◆ **Instructions for the task**
Using the listing below, print exactly everything from the line with "period or a" down to the line with "THE SETTING of", both included, and nothing more.

━━━━━ Records for this exercise

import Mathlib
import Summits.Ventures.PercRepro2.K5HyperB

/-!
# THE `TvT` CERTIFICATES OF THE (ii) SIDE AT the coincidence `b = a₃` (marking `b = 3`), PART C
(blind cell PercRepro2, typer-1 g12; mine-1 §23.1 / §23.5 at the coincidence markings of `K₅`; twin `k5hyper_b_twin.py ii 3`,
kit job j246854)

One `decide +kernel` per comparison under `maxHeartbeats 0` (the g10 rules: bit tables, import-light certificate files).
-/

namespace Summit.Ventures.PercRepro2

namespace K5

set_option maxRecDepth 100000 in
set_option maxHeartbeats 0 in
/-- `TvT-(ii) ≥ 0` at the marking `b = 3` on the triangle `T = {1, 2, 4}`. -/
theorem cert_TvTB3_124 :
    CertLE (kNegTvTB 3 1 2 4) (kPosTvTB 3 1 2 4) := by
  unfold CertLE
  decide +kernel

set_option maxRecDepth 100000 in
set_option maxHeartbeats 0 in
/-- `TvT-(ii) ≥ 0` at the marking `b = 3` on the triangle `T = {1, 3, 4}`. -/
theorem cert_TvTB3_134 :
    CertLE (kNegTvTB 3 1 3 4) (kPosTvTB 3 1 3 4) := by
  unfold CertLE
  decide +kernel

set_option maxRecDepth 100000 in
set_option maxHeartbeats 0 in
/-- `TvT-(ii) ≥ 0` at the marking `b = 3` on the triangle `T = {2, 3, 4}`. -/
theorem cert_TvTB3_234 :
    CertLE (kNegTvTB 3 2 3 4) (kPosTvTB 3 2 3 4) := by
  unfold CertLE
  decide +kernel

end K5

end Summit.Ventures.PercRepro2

━━━━━━━━━━
━━━━━ Records for this exercise

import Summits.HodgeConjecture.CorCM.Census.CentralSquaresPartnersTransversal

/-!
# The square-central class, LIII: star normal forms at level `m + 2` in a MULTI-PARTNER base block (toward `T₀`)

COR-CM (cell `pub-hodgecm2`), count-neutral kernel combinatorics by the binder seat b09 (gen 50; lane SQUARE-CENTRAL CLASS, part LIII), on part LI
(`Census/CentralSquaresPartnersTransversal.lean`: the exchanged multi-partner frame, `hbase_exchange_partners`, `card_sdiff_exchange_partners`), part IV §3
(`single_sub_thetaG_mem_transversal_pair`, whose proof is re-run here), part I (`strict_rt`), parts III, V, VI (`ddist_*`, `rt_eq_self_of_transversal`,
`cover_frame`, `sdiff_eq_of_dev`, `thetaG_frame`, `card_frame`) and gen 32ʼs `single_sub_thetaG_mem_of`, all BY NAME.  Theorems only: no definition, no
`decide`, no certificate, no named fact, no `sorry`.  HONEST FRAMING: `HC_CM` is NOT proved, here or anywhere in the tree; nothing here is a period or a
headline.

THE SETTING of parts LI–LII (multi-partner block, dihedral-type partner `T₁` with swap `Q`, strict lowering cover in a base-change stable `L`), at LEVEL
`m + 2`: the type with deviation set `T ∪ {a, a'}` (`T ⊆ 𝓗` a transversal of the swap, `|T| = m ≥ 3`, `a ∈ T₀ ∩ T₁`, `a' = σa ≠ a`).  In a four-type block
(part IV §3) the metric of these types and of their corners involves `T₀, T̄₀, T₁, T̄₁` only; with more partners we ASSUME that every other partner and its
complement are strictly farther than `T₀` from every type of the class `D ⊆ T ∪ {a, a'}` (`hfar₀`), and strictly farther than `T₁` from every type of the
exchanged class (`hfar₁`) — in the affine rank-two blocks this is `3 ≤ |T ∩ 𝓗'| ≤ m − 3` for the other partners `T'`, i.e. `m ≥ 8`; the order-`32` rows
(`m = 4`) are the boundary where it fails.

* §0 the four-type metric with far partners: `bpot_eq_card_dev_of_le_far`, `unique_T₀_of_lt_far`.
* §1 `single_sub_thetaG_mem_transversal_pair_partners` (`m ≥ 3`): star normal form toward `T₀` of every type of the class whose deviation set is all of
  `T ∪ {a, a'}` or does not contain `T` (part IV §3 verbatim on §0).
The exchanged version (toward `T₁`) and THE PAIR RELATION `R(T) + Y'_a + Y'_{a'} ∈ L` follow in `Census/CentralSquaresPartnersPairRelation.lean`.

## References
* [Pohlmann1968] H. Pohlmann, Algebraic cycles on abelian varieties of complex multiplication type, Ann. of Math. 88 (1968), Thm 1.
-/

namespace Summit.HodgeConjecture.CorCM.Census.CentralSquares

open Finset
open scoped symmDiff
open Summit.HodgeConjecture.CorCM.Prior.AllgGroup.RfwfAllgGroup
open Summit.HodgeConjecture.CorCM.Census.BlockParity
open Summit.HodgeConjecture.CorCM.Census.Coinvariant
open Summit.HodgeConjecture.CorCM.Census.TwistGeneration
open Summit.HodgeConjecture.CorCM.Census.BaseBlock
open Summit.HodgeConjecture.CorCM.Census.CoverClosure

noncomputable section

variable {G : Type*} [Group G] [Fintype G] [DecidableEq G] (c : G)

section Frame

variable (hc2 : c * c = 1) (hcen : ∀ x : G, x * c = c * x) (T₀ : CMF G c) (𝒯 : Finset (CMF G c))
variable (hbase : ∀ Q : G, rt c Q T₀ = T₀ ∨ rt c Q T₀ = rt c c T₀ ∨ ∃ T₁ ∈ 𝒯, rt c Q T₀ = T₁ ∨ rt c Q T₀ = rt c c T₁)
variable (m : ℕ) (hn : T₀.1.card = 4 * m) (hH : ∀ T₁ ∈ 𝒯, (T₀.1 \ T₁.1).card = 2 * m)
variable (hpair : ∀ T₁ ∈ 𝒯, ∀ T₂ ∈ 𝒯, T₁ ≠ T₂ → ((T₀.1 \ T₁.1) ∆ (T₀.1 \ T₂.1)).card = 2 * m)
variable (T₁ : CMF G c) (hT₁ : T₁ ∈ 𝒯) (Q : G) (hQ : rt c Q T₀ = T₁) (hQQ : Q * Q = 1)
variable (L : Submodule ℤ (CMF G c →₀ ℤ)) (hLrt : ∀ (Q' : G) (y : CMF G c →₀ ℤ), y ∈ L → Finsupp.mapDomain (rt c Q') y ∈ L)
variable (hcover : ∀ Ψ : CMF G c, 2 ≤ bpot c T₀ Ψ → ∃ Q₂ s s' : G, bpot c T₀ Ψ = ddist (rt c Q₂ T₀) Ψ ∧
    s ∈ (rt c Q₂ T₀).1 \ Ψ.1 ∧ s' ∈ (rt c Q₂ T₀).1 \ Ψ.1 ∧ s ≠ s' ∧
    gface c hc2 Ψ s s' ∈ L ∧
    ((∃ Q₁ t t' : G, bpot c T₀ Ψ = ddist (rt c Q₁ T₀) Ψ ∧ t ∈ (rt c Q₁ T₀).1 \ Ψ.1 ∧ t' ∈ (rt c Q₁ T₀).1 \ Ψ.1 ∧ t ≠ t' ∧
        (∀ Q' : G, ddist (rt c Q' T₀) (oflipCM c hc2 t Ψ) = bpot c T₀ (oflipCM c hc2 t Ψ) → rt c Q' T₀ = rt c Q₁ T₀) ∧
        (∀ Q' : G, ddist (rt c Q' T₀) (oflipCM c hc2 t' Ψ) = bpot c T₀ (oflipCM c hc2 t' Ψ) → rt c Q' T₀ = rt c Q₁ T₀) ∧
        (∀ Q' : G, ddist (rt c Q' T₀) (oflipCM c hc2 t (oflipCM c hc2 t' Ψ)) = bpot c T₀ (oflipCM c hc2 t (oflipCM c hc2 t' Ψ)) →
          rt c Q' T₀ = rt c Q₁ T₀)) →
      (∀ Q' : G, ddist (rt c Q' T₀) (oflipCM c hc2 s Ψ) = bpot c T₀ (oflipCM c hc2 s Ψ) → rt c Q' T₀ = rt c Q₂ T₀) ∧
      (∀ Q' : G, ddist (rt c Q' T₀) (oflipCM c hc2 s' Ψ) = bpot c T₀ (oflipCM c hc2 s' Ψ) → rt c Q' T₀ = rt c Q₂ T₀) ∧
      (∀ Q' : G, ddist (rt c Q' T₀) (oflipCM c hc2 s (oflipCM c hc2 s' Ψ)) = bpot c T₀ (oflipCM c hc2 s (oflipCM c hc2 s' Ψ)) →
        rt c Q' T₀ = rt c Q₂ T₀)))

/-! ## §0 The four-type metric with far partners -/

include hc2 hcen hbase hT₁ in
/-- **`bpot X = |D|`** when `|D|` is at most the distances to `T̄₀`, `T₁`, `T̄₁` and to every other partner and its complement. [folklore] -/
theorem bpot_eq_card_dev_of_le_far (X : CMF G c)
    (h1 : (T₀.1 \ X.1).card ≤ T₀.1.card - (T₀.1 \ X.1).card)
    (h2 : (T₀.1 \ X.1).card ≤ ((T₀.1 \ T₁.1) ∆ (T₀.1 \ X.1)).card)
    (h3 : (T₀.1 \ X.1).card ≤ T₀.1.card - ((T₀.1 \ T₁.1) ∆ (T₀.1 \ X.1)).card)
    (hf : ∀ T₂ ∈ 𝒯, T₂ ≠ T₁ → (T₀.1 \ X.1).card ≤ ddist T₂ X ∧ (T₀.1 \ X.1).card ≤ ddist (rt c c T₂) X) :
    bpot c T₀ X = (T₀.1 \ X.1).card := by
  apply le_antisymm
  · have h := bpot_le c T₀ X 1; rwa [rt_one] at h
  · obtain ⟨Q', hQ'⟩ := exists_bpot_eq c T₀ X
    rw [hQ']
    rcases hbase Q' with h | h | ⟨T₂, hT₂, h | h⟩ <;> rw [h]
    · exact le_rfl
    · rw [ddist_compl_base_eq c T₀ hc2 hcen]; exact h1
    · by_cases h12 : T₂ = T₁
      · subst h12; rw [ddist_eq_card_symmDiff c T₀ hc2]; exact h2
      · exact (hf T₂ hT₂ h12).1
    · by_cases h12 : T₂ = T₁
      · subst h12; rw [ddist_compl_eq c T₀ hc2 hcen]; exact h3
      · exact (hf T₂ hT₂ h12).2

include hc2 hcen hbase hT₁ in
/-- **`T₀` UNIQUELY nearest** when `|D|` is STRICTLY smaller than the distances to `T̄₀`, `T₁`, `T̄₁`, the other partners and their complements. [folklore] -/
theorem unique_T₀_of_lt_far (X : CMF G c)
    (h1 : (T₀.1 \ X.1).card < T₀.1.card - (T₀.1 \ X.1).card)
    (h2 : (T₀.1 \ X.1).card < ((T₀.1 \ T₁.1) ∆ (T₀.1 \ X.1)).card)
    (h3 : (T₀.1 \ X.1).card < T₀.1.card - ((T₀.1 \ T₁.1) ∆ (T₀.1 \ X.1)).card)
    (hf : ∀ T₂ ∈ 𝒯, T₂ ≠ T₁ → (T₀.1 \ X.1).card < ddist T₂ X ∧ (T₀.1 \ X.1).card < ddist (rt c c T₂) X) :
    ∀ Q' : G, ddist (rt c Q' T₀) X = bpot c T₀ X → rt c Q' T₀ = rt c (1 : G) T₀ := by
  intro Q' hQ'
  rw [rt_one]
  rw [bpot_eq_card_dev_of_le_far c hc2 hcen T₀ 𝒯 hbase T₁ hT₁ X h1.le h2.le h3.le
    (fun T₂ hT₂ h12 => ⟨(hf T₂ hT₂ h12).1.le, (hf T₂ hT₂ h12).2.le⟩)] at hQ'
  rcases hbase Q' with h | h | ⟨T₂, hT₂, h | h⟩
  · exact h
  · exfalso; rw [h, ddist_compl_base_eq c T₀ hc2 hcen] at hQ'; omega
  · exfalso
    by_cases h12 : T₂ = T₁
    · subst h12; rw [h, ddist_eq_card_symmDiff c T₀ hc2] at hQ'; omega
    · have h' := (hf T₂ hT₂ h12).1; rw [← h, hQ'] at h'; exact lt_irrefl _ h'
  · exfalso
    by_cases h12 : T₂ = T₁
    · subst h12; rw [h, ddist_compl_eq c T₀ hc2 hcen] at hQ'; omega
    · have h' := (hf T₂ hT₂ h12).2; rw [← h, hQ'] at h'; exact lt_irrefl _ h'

━━━━━━━━━━

◆ **Task result**
`decide`, no certificate, no named fact, no `sorry`.  HONEST FRAMING: `HC_CM` is NOT proved, here or anywhere in the tree; nothing here is a period or a
headline.

THE SETTING of parts LI–LII (multi-partner block, dihedral-type partner `T₁` with swap `Q`, strict lowering cover in a base-change stable `L`), at LEVEL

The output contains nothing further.